Source material Block Start

import Summits.QuantumAdvantage.QuantumAdvantage.Theorems.SosSandwichTransferPBAdvisedTree
import Summits.QuantumAdvantage.QuantumAdvantage.Theorems.SosSandwichTransferPBSimTreePB

/-!
# Crux `TransferPB` (stmt-QuantumAdvantage-15238, route SosSandwich), line `birth` — the GAPPED advisor is sound

Toward the machine half of stub `stub_pbOracleSimulation`. A machine with a PROMISE oracle learns the node
quantities of the simulation only through gapped tests — "`Var[p|_ρ] ≥ θ`?" (answer forced when `Var ≥ θ` or
`Var ≤ θ/2`), "`Inf_i[p|_ρ] ≥ w`?" (forced when `Inf_i ≥ w` or `Inf_i ≤ w/2`) — and an `η`-accurate estimate
of `E[p|_ρ]`; between the thresholds the answers are ARBITRARY (and may depend on the path `ρ`). The natural
rule — stop if the variance test fails, else query the least variable whose influence test succeeds, else stop
— is the advisor `gapAdvisor`; this file proves it SOUND in the sense of
`Theorems/SosSandwichTransferPBAdvisedTree.lean` (`Advisor.Sound p θ (w/2) η`), granted COMPLETENESS: whenever
`Var[p|_ρ] > θ/2` some variable has influence `≥ w` — which PB-AA supplies along every path of a
pseudo-bounded `p` (`pseudoBounded_restrictPath`, `complete_of_pb`). With `advTree_error_le` this settles the
analysis of the machine's walk; what remains is the string encoding of the tests as ONE promise problem in
`PromiseBQP` and the transcript machine itself.

* `GapAnswers` (data: the three answer tables), `GapAnswers.Faithful` (the forcing conditions w.r.t. `p`);
* `gapAdvisor`, **`gapAdvisor_sound`**;
* `pseudoBounded_restrictPath`, **`complete_of_pb`** (completeness from the PB-AA influence bound at order `d`).

All proved; abstract (no machines, no oracle encoding). Source: S. Aaronson, A. Ambainis, Theory Comput. 10
(2014), proof of Thm. 23 (p. 14: the node quantities need only be decided with gaps / estimated).
-/

-- D-0017: single-conjunct summit ⇒ the duplicate `QuantumAdvantage.QuantumAdvantage` is mandated.
set_option linter.dupNamespace false

noncomputable section

namespace Summit.QuantumAdvantage.QuantumAdvantage.Cruxes.TransferPB.Birth

open Finset Literature.Computability.QuantumComplexity Literature.Computability.QuantumComplexity.ClassicalSimulation

namespace SimTreePB

variable {N : ℕ}

/-- **Gapped answers**: path-indexed answer tables to the variance test, the influence tests, and the mean
estimate (what a machine reads off a promise oracle along its walk). [cite: AaronsonAmbainis2014, Thm. 23 (proof, p. 14)] -/
structure GapAnswers (N : ℕ) where
  /-- answer to "`Var[p|_ρ] ≥ θ`?" -/
  varBig : List (Fin N × Bool) → Bool
  /-- answer to "`Inf_i[p|_ρ] ≥ w`?" -/
  infBig : List (Fin N × Bool) → Fin N → Bool
  /-- estimate of `E[p|_ρ]` -/
  est : List (Fin N × Bool) → ℝ

/-- **Faithfulness of gapped answers** for `p` with thresholds `(θ, w)` and precision `η`: the variance answer
is forced to `true` when `Var ≥ θ` and to `false` when `Var ≤ θ/2`; the influence answer for `i` is forced to
`true` when `Inf_i ≥ w` and to `false` when `Inf_i ≤ w/2`; the estimate is `η`-close to the mean. (Exactly what
a promise oracle correct on the promise guarantees; nothing is demanded inside the gaps.) -/
def GapAnswers.Faithful (O : GapAnswers N) (p : MvPolynomial (Fin N) ℝ) (θ w η : ℝ) : Prop :=
  (∀ ρ : List (Fin N × Bool),
      (θ ≤ boolVariance (restrictPath ρ p) → O.varBig ρ = true) ∧
      (boolVariance (restrictPath ρ p) ≤ θ / 2 → O.varBig ρ = false)) ∧
  (∀ (ρ : List (Fin N × Bool)) (i : Fin N),
      (w ≤ influence i (restrictPath ρ p) → O.infBig ρ i = true) ∧
      (influence i (restrictPath ρ p) ≤ w / 2 → O.infBig ρ i = false)) ∧
  (∀ ρ : List (Fin N × Bool), |O.est ρ - boolAvg (evalBool (restrictPath ρ p))| ≤ η)

open scoped Classical in
/-- **The gapped advisor**: stop if the variance test fails; otherwise query the LEAST variable whose influence
test succeeds (a definite rule a machine implements by scanning `i = 0, 1, …`); stop if none does. Leaf value =
the estimate. [cite: AaronsonAmbainis2014, Thm. 21 (proof) and Thm. 23 (proof, p. 14)] -/
def gapAdvisor (O : GapAnswers N) : Advisor N where
  pick ρ := if O.varBig ρ = true then
      (if h : ∃ i, O.infBig ρ i = true then some (Fin.find (fun i => O.infBig ρ i = true) h) else none)
    else none
  val := O.est

/-- The picked variable passed its influence test. [folklore] -/
theorem infBig_of_gapAdvisor_pick {O : GapAnswers N} {ρ : List (Fin N × Bool)} {i : Fin N}
    (h : (gapAdvisor O).pick ρ = some i) : O.varBig ρ = true ∧ O.infBig ρ i = true := by
  classical
  unfold gapAdvisor at h
  dsimp only at h
  split_ifs at h with hv h'
  injection h with h
  subst h
  exact ⟨hv, Fin.find_spec (p := fun i => O.infBig ρ i = true) h'⟩

/-- A refusal means: the variance test failed, or every influence test failed. [folklore] -/
theorem gapAdvisor_pick_eq_none {O : GapAnswers N} {ρ : List (Fin N × Bool)}
    (h : (gapAdvisor O).pick ρ = none) : O.varBig ρ = false ∨ ∀ i, O.infBig ρ i = false := by
  classical
  unfold gapAdvisor at h
  dsimp only at h
  split_ifs at h with hv h'
  · right
    intro i
    by_contra hi
    exact h' ⟨i, by simpa using hi⟩
  · left
    simpa using hv

/-- **The gapped advisor is sound** with parameters `(θ, w/2, η)`, granted faithful answers and COMPLETENESS
(`Var[p|_ρ] > θ/2 ⇒` some variable has influence `≥ w`): a picked variable passed its influence test, so its
influence is `> w/2`; a refusal comes from a failed variance test (`Var < θ`) or from all influence tests failing
(no influence `≥ w`, hence `Var ≤ θ/2` by completeness). [cite: AaronsonAmbainis2014, Thm. 23 (proof, p. 14)] -/
theorem gapAdvisor_sound {O : GapAnswers N} {p : MvPolynomial (Fin N) ℝ} {θ w η : ℝ} (hθ : 0 ≤ θ)
    (hO : O.Faithful p θ w η)
    (hcomplete : ∀ ρ : List (Fin N × Bool), θ / 2 < boolVariance (restrictPath ρ p) →
      ∃ i : Fin N, w ≤ influence i (restrictPath ρ p)) :
    (gapAdvisor O).Sound p θ (w / 2) η := by
  obtain ⟨hvar, hinf, hest⟩ := hO
  refine ⟨fun ρ i hpick => ?_, fun ρ hnone => ?_, fun ρ => hest ρ⟩
  · obtain ⟨-, hi⟩ := infBig_of_gapAdvisor_pick hpick
    by_contra hlt
    have hsmall : influence i (restrictPath ρ p) ≤ w / 2 := (not_le.1 hlt).le
    have := (hinf ρ i).2 hsmall
    rw [this] at hi
    exact Bool.false_ne_true hi
  · rcases gapAdvisor_pick_eq_none hnone with hv | hall
    · by_contra hbig
      have := (hvar ρ).1 (not_le.1 hbig).le
      rw [hv] at this
      exact Bool.false_ne_true this
    · by_contra hbig
      have hbig' : θ / 2 < boolVariance (restrictPath ρ p) := by
        have : θ / 2 ≤ θ := by linarith
        exact lt_of_le_of_lt this (not_le.1 hbig)
      obtain ⟨i, hi⟩ := hcomplete ρ hbig'
      have := (hinf ρ i).1 hi
      rw [hall i] at this
      exact Bool.false_ne_true this

/-! ### Completeness from PB-AA -/

/-- `K_T` is closed under restriction along a path. [cite: KaniewskiLeeDewolf2015, Thm. 12] -/
theorem pseudoBounded_restrictPath {T : ℕ} : ∀ (ρ : List (Fin N × Bool)) {p : MvPolynomial (Fin N) ℝ},
    PseudoBounded T p → PseudoBounded T (restrictPath ρ p)
  | [], _, h => h
  | e :: ρ, _, h => pseudoBounded_restrictPath ρ (pseudoBounded_restrictPoly h e.1 e.2)

/-- **Completeness from the PB-AA influence bound.** If every `q ∈ K_d` (in `N` variables) with
`Var[q] ≥ ε' > 0` has a variable of influence `≥ C (ε'/d)^c`, then along every path of a `p ∈ K_T`, `T ≤ d`:
`Var[p|_ρ] > θ/2 ⇒ ∃ i, Inf_i[p|_ρ] ≥ C ((θ/2)/d)^c` (for `θ > 0`). [cite: AaronsonAmbainis2014, Thm. 23 (proof, p. 14)] -/
theorem complete_of_pb {c : ℕ} {C : ℝ} {d T : ℕ} (hTd : T ≤ d)
    (H : ∀ (q : MvPolynomial (Fin N) ℝ) (ε : ℝ), PseudoBounded d q → 0 < ε → ε ≤ boolVariance q →
        ∃ i : Fin N, C * (ε / d) ^ c ≤ influence i q)
    {p : MvPolynomial (Fin N) ℝ} (hp : PseudoBounded T p) {θ : ℝ} (hθ : 0 < θ) :
    ∀ ρ : List (Fin N × Bool), θ / 2 < boolVariance (restrictPath ρ p) →
      ∃ i : Fin N, C * ((θ / 2) / d) ^ c ≤ influence i (restrictPath ρ p) :=
  fun ρ hv => H _ (θ / 2) (pseudoBounded_restrictPath ρ (hp.mono hTd)) (by positivity) hv.le

end SimTreePB

end Summit.QuantumAdvantage.QuantumAdvantage.Cruxes.TransferPB.Birth

end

Source material Block End

**Goal of the exercise:**
Scan the entries above for the string "hsmall" and copy each line containing it.

**Written answer:**
    have hsmall : influence i (restrictPath ρ p) ≤ w / 2 := (not_le.1 hlt).le
    have := (hinf ρ i).2 hsmall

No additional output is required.